Human sample ex vivo culture platform

Human HCC samples were collected from Centre Hospitalier Universitaire Vaudois (CHUV, Switzerland), Clinic Favoriten (Vienna), Chang Gung Memorial Hospital (Taiwan), and New Taipei City Tucheng Hospital (Taiwan) in accordance with the approval of the institutional review board (IRB) at each institution. The detailed culture procedures were described previously (50,91). In short, cryopreserved vials containing minced tumor fragments were thawed, embedded in Matrigel-containing matrix (Matrix High Concentration, Phenol Red-Free, 4 mg/ml final concentration; BD Biosciences), and cultured for two days with either either 10 μg/mL of control human anti-β-Gal-hIgG4 (S228P; InvivoGen) or PLT012. Tumor-associated cell suspensions were then collected from pooled tumor fragments. These suspensions underwent FACS analysis of the immune profile using Aurora spectral flow cytometry (Cytek) with the following antibodies: anti-CD3 APC-F750 (BioLegend Cat# 981006, RRID:AB_2894549), anti-CD4 NovaFB585 (Thermo Fisher Scientific Cat# H001T03B04-A, RRID:AB_3097881), anti-CD8 PerCP (BioLegend Cat# 980916, RRID:AB_2890877), anti-CD14 PerCP-eF710 (Thermo Fisher Scientific Cat# 46-0149-42, RRID:AB_10671405), anti-CD19 PerCP-eF710 (Thermo Fisher Scientific Cat# 46-0199-42, RRID:AB_2866432), anti-CD36 BUV805 (BD Biosciences Cat# 748645, RRID:AB_2873052), anti-CD45RA BV785 (BioLegend Cat# 304140, RRID:AB_2563816), anti-CCR7 PE-Cy7 (BioLegend Cat# 353226, RRID:AB_11126145), anti-FOXP3 PE-Cy5 (Thermo Fisher Scientific Cat# 15-4777-42, RRID:AB_2811750), anti-GzmB BV510 (BD Biosciences Cat# 563388, RRID:AB_2738174), and ZombieNIR (BioLegend Cat#423106).

Quantification and statistical analysis

Statistical analyses for multiple groups were performed using one-way ANOVA, and two-tailed, unpaired Student t-tests were conducted for two-group comparisons.

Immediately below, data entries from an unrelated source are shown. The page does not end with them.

import Literature.MathematicalPhysics.QuantumFieldTheory.Balaban1983to89.B9SupplySockB9P3ZdFrame
import Literature.MathematicalPhysics.QuantumFieldTheory.Balaban1983to89.B8Eq138LandauZd

/-!
# `Balaban1983to89.B9SupplySockB9P3ZdLocalLettersOfOps` — [Balaban1985BackgroundPropagators] Thm 3.1∕3.3 (3.42)–(3.47) pp. 397–398 READ AT THE
# `ℤᵈ × 𝔸` FRAME: the LOCAL functionals of `G(U₀)` — n06-e's parameter record `B9SupplySockB9P3ZdFrame.LocalLettersZd` — PINNED TO READINGS OF THE
# OPERATOR LETTER `ops.Gop` (`locOfOpsZd`), so that `B9.Thm33Printed … (GAZdFamOfOps …)` and the Hölder binder `HolderAt(δ)` SAY PRINT'S (3.42)–(3.47)
# ABOUT THE OPERATOR G(U₀) ITSELF (the junction's `loc` of record, dag-n06-b DESIGN-ANSWER (α), INBOX l.24927)

statement-level skeleton of published theorems with citation tags; proofs where landed; nothing here is a claim about the
Yang–Mills mass gap

PDF held: `paper:balaban1985-cmp99-background-propagators` ([4] = B9; journal page = PDF page + 388), pp. 397–399 (3.39)–(3.47), Thm 3.1, Thm 3.3;
`paper:balaban1985-cmp99-regular-spaces-gauge-fixing` (B8; journal page = PDF page + 74), p. 76 (1.1), p. 86 (1.59).  The displays are quoted verbatim
in `B9.lean` (`Ineq342_346_347`, `Ineq343_345`), `B9SupplySockB9P3ZdFrame` (`geoZd`, `LocalLettersZd`, `globZd`), `B9Eq340HolderZd` ((3.40)) — BY NAME.

WHAT IS PRINTED (the shapes read here).  (3.42) p. 397: *«|(G′(U)λ)(x)|, |(∇_U G′(U)λ)(x)|, |(G′(U)∇*_U λ)(x)|, |(Δ_U G′(U)λ)(x)| ≤ B₀[(Lʲη)², Lʲη, Lʲη, 1]
e^{−δ₀d(y,y′)}|λ| for x ∈ Δ(y), y ∈ Λ_j, supp λ ⊂ Δ(y′)»*; (3.43) p. 398: *«‖ζ∇_UG′(U)λ‖_β, ‖ζG′(U)∇*_Uλ‖_β ≤ B₀(β₀)(Lʲη)^{1−β}(‖ζ‖_β + |ζ|)e^{−δ₀d(y,y′)}|λ|»*;
(3.44)–(3.46) the `∇_UG′∇*_U` entry, its Hölder quotient and the six `L²` quantities with cut-off `h`; (3.47) the global weighted entries; Thm 3.3 p. 399:
*«the operator G(U) (a = 1) satisfies the inequalities (3.42)–(3.47), with G′(U) replaced by G(U) and λ replaced by a function J defined at bonds»*.

WHY THIS FILE (cell `pub-ymgap`, HUMAN RULING D-0062 ∕ D-0149; seat `pub-ymgap-dag-n06-w2` (g0), node N06 = [B9]; INTENT-3; count-neutral).  At the concrete
`ℤᵈ` frame of the J-N06→N05 junction the kernel family of G(U₀) is `GAZd 𝔸 L len x ops loc` with the GLOBAL entries (3.47) read off `ops.Gop` (`globZd`)
but the LOCAL entries `loc : LocalLettersZd 𝔸 L x` a free PARAMETER (n06-e, HONEST SCOPE there: «constructing them is N06's object layer»).  With `loc` free,
the junction's main hypothesis `B9.Thm33Printed c35 (geoZd …) (bgZd …) Gp (GAZdFam … ops loc)` constrains `loc`, not the operator, on its local lines, and the
Hölder binder `HolderAt(δ)` (local (3.43) ⇒ the global Hölder line of B8 (1.59)) cannot be a summation theorem.  dag-n06-b (binder owner) ruled (α): the
readings of `ops.Gop` in `geoZd`'s own conventions ARE the junction's `loc` of record.  This file types them — def-Y's `Node00.OpsYOfLetters.kernelFamilyB`
pattern on `ℤᵈ` (no unit-ball sup: `geoZd`'s `Loc` is already `𝔸`-valued) — and nothing else.

WHAT IS DECLARED ∕ PROVED (definitions + `rfl` readings + non-negativity; 0 sorry; nothing of [4] asserted).
* §1 letters on bond fields: `cdBZd η U ν J` (forward covariant derivative (1.1)∕(3.3) of every component, `B8Ineq132.covDerivFwd`), `cdsBZd` (backward,
  `covDeriv`), `lapBZd` (componentwise covariant Laplacian `B8Eq138LandauZd.covLap`), `cutMulZd ζ J` (the cut-off «ζ·», «h·» of (3.43)∕(3.46)); `supBlkZd L y Ψ`
  («sup over x ∈ Δ(y)»: the real `iSup` of `‖Ψ(b)‖` over the bonds touching `blockZd L j y`, p. 77 convention — `geoZd`'s `suppIn`).
* §2 the readings of one letter record `ops` at the member `x`: `eOfOps` ((3.42), four entries), `h1OfOps` ((3.43): the larger of the two Hölder members,
  `B9Eq340HolderZd.holder0` of `ζ·∇_{U,ν}G(U)J` and of `ζ·G(U)∇*_{U,ν}J` at the background `U`), `e4OfOps` ((3.44)), `h2OfOps` ((3.45)), `l2OfOps` ((3.46),
  `l2NormZd`, six entries), `glob2OfOps` ((3.47) n = 2, the shape of `globZd`'s n = 1 with `G∇*` for `∇G`); ★ `locOfOpsZd` (the record); `GAZdOfOps`,
  ★ `GAZdFamOfOps` (the kernel family ∕ family over members with BOTH local and global entries read off `ops.Gop`) + `GAZdFamOfOps_eq` (it IS n06-e's
  `GAZdFam` at `loc := locOfOpsZd`, `rfl` — so every junction theorem over `GAZdFam … ops loc` applies verbatim).
* §3 readings (`rfl`): `GAZdOfOps_e ∕ _h1 ∕ _e4 ∕ _h2 ∕ _l2 ∕ _glob`; ★ `ineq342_of_GAZdOfOps` — the first clause of `B9.Ineq342_346_347 (GAZdOfOps …) B₀ δ₀ U` READ:
  print's (3.42) for the operator `ops.Gop` on the blocks of `𝔅`; ★ `ineq343_h1_of_GAZdOfOps` — the (3.43) clause of `B9.Ineq343_345` read likewise (both definitional).
* §4 non-negativity of every reading (real-`iSup` ∕ `sqrt` conventions): `supBlkZd_nonneg`, `eOfOps_nonneg`, `h1OfOps_nonneg`, `e4OfOps_nonneg`,
  `h2OfOps_nonneg`, `l2OfOps_nonneg`.
* §5 sanity ∕ A6: at `Gop := 0` every reading is `0` (`eOfOps_gop_zero`, `h1OfOps_gop_zero`, `e4OfOps_gop_zero`, `h2OfOps_gop_zero`, `l2OfOps_gop_zero`,
  `glob2OfOps_gop_zero`; letters `cdBZd_zero`, `cdsBZd_zero`, `lapBZd_zero`, `cutMulZd_zero`, `supBlkZd_zero`, `holder0_zero`, `l2NormZd_zero`).

HONEST SCOPE.  (i) DEFINITIONS: `Gop` stays a letter (G(U₀) = (Ω₀Δ_aΩ₀)⁻¹ is the Thm 3.11 regime — N06's object-bound, not here); no estimate.  (ii) What it
buys: `h33 : B9.Thm33Printed c35 (geoZd 𝔸 L len) (bgZd 𝔸 L) Gp (GAZdFamOfOps 𝔸 L len ops)` now quantifies print's (3.42)–(3.47) over the operator's own
local and global functionals, and edition δ's `HolderAtδ … (GAZdFamOfOps …) …` is a Lemma-2.1 summation statement (additivity of `Gop`, separation
`Sep22Zd`, finiteness caveats — to be displayed by whoever proves it).  (iii) A6: at `Gop := 0` every reading is `0`, so the hypothesis class stays
(trivially) inhabited — NOT content.  (iv) Junk conventions: real `iSup` (`0` for unbounded families), `l2NormZd` (`tsum`, `0` if not summable) — as in the
frame.  (v) Count-neutral; N05 ∕ N06 NOT discharged; one finite lattice programme at fixed `ε`; R4 closes the conditional finite-𝕋⁴ rung `BalabanLadder.UV`
only; nothing continuum ∕ ℝ⁴ ∕ OS ∕ mass-gap ∕ Clay.  Unit `pub-ymgap-dag-n06-w2` (g0), 2026-08-27∕28.
-/

noncomputable section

The data are presented as means ± s.e.m., and each point represents a biological replicate. The Box and Whisker plot displayed the distribution of immune cells, with the Whisker indicating minimum to maximum values.

Statement of Significance.

Despite the success of cancer immunotherapies, like immune checkpoint inhibitors, many patients still fail to demonstrate significant responses due to metabolic constraints in tumors. PLT012 rejuvenates anti-tumor immunity by targeting metabolic pathways to reprogram the immune landscape of liver cancer and liver metastasis, with potential to impact future HCC immunotherapy.

Code availability

No customized code has been used to produce analytic results for this study.

Data availability

Data generated in this study are publicly available in Gene Expression Omnibus (RRID: SCR_005012) at GSE291964. Raw cryo-EM images were deposited to the Electron Microscopy Public Image Archive (EMPIAR) with accession code EMPIAR-12599. The cryo-EM map of CD36-Fab was deposited to the Electron Microscopy Data Bank (EMDB) with accession code EMD-52203.